Law makers were bang on. They coined the first 10 overs as “Power Play”. In physics power is defined as force applied with speed. Most of the cricketing actions are stop-start, short lived and the source of energy for those actions are ATP-CP, the energy system meant for power. The longest cricketing action often seen is a run of 3 (A run of 4 may rarely occur in Adelaide or Melbourne).

An international cricketer like Virat Kohli takes 9 seconds to run a 3. This ATP-CP energy source can sustain a work for a maximum of 10 seconds. Actions like whacking or throwing a ball, fast bowler hurling the ball, sprinting or diving are all actions belonging to this energy system.

Strength and conditioning book emphatically says that train a sport person according to the demand of the energy system. Therefore, cricket training should be heavily loaded towards power. Of course, you need to survive five full days. But you don’t run or jog continuously all five day. A fast bowler delivers in 3 seconds and if the batter hit it for a 3 then add 9 more seconds. So in 12 seconds the longest action finishes.

During 70’s and 80’s a Geoffrey Boycott or Greg Chappell would jog a few laps, do some stretches and then off for net. But training specificity advocates unless you practice sprinting you don’t improve on sprinting. Unless you lift weight you don’t get powerful. KG Rabada and Mitchel Starc both do clean and jerk, power clean – some of the Olympic lifts that produce power in their limb to hurl the ball at great speed.

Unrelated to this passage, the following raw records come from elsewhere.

/-- The real lift `𝓔_n` is smooth when `G` is. [folklore] -/
theorem contDiff_phaseLift (j : Fin d → ℤ) {G : UnitAddTorus (Fin d) → ℝ} (hG : IsSmooth G) (n : ℕ) :
    ContDiff ℝ ∞ (phaseLift j G n) := by
  have hc : ∀ i : Fin d, ContDiff ℝ ∞ (fun y : EuclideanSpace ℝ (Fin d) => y i) := fun i =>
    (EuclideanSpace.proj i : EuclideanSpace ℝ (Fin d) →L[ℝ] ℝ).contDiff
  exact (ContDiff.sum fun i _ => (hc i).smul contDiff_const).add
    ((contDiff_const.mul ((ContDiff.sum fun i _ => contDiff_const.mul (hc i)).add hG)).smul contDiff_const)

/-- The derivative of the real lift: `D𝓔_n(y) eᵢ = e_{i} + (n+1) kᵢ(proj y) e_θ`, `k = ∇G + j`. [folklore] -/
theorem hasFDerivAt_phaseLift (j : Fin d → ℤ) {G : UnitAddTorus (Fin d) → ℝ} (hG : IsSmooth G) (n : ℕ)
    (y : EuclideanSpace ℝ (Fin d)) :
    ∃ L : EuclideanSpace ℝ (Fin d) →L[ℝ] EuclideanSpace ℝ (Fin (d + 1)),
      HasFDerivAt (phaseLift j G n) L y ∧
        ∀ i : Fin d, L (EuclideanSpace.single i 1) =
          EuclideanSpace.single (Fin.castSucc i) 1 +
            (((n : ℝ) + 1) * phaseGrad j G i (Torus.proj y)) • EuclideanSpace.single (Fin.last d) 1 := by
  have hG1 : IsContDiff 1 G := hG.isContDiff (by simp)
  have hpr : ∀ i : Fin d, HasFDerivAt (fun z : EuclideanSpace ℝ (Fin d) => z i)
      (EuclideanSpace.proj i : EuclideanSpace ℝ (Fin d) →L[ℝ] ℝ) y := fun i =>
    (EuclideanSpace.proj i : EuclideanSpace ℝ (Fin d) →L[ℝ] ℝ).hasFDerivAt
  have hlift : HasFDerivAt (Torus.lift G) (Torus.fderiv G (Torus.proj y)) y := by
    rw [← Torus.fderiv_lift]
    exact ((hG.differentiable (by simp)).differentiableAt).hasFDerivAt
  refine ⟨_, (HasFDerivAt.fun_sum (u := Finset.univ) fun i _ =>
      (hpr i).smul_const (EuclideanSpace.single (Fin.castSucc i) (1 : ℝ))).add
    ((((HasFDerivAt.fun_sum (u := Finset.univ) fun i _ => (hpr i).const_mul (j i : ℝ)).add hlift).const_mul
      ((n : ℝ) + 1)).smul_const (EuclideanSpace.single (Fin.last d) (1 : ℝ))), fun i => ?_⟩
  simp only [_root_.add_apply, sum_apply, ContinuousLinearMap.smulRight_apply,
    _root_.smul_apply, PiLp.proj_apply, PiLp.single_apply, ite_smul, one_smul, zero_smul,
    Finset.sum_ite_eq', Finset.mem_univ, if_true, smul_eq_mul, mul_ite, mul_one, mul_zero]
  rw [← partialDeriv_eq_fderiv_apply hG1, phaseGrad, add_comm (Torus.partialDeriv i G (Torus.proj y))]

/-- The lift of an evaluated profile factors through the real lift: `lift (Φ ∘ e_n) = lift Φ ∘ 𝓔_n`. [folklore] -/
theorem lift_comp_phaseMap {E : Type*} (Φ : UnitAddTorus (Fin (d + 1)) → E) (j : Fin d → ℤ)
    (G : UnitAddTorus (Fin d) → ℝ) (n : ℕ) :
    Torus.lift (fun x => Φ (phaseMap j G n x)) = Torus.lift Φ ∘ phaseLift j G n := by
  funext y
  rw [Torus.lift_apply, Function.comp_apply, Torus.lift_apply, proj_phaseLift]

/-- **Evaluated profiles are smooth**: `x ↦ Φ (e_n x)` is smooth on `T^d` for a smooth profile `Φ` and a smooth
`G`. [folklore] -/
theorem isSmooth_comp_phaseMap (j : Fin d → ℤ) {G : UnitAddTorus (Fin d) → ℝ}
    {Φ : UnitAddTorus (Fin (d + 1)) → F} (hG : IsSmooth G) (hΦ : IsSmooth Φ) (n : ℕ) :
    IsSmooth (fun x => Φ (phaseMap j G n x)) := by
  unfold IsSmooth
  rw [lift_comp_phaseMap]
  exact hΦ.comp (contDiff_phaseLift j hG n)

/-- **First-order chain rule through the evaluation map**: `∂ᵢ (Φ ∘ e_n) (x) = (D^ε_i Φ)(e_n x)` with
`D^ε_i = ∂ᵢ + ε⁻¹ kᵢ ∂_θ = tsDeriv`, `ε = ε_n`, `ε⁻¹ = n + 1`: derivatives of the substituted function are the
two-scale derivatives of the profile ("toute solution de (S) fournit une solution de (1.1)").
[cite: CheverryGuesMetivier2003, §2.3 p. 697] -/
theorem partialDeriv_comp_phaseMap {j : Fin d → ℤ} {G : UnitAddTorus (Fin d) → ℝ}
    {Φ : UnitAddTorus (Fin (d + 1)) → F} (hG : IsSmooth G) (hΦ : IsSmooth Φ) (n : ℕ) (i : Fin d)
    (x : UnitAddTorus (Fin d)) :
    Torus.partialDeriv i (fun x => Φ (phaseMap j G n x)) x = tsDeriv (epsN n) j G i Φ (phaseMap j G n x) := by
  obtain ⟨y, rfl⟩ := Torus.proj_surjective x
  have hΦ1 : IsContDiff 1 Φ := hΦ.isContDiff (by simp)
  have hW : IsSmooth (fun x => Φ (phaseMap j G n x)) := isSmooth_comp_phaseMap j hG hΦ n
  obtain ⟨L, hL, hLi⟩ := hasFDerivAt_phaseLift j hG n y
  have hcomp : HasFDerivAt (Torus.lift (fun x => Φ (phaseMap j G n x)))
      ((Torus.fderiv Φ (phaseMap j G n (Torus.proj y))).comp L) y := by
    rw [lift_comp_phaseMap]
    refine HasFDerivAt.comp y ?_ hL
    refine (((hΦ.differentiable (by simp)).differentiableAt).hasFDerivAt).congr_fderiv ?_
    rw [Torus.fderiv_lift, proj_phaseLift]
  rw [partialDeriv_eq_fderiv_apply (hW.isContDiff (by simp)), ← Torus.fderiv_lift, hcomp.fderiv,
    ContinuousLinearMap.comp_apply, hLi, map_add, map_smul, tsDeriv, partialDeriv_eq_fderiv_apply hΦ1,
    partialDeriv_eq_fderiv_apply hΦ1, slow_phaseMap, inv_epsN]

end TwoScale

end Literature.Analysis.GeometricOptics

end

Fact is, because the game wasn’t commercialised coaches and fitness coaches didn’t exist then. Exceptions like D.K. Lillee after suffering from injury trained under a fitness coach. There wasn’t a technical expert to convince the cricketers that they needed regimented training. Ideally a Gavaskar or Greg Chappell should have lifted weight and done their speed endurance. Had they done that their skill could have enhanced. They could have played longer. Only the Caribbean players like Gordon Greenidge, Vivian Richards, Michael Holding or Joel Garner, by virtue of a gifted gene could exhibit the power that most current generation cricketers do.

Virat Kohli, a great fitness icon runs 70 single at frenetic speed in an ODI. Dean Jones used to do that. A mere jab of Kohli catapults the ball in the stands. That’s purely the gift of power training. Training system in sync with the demand of the game has conditioned the cricketers in doing power based actions at breathtaking level. There is an enormous increase in the number of sixes hit. Fast bowlers are bowling at 150 clicks and great many cricketers are going air borne. One odd touch player like Hasim Amla or Rohit Sharma may exist but in general, modern cricket will witness power packed display bereft of silken David Gower touches.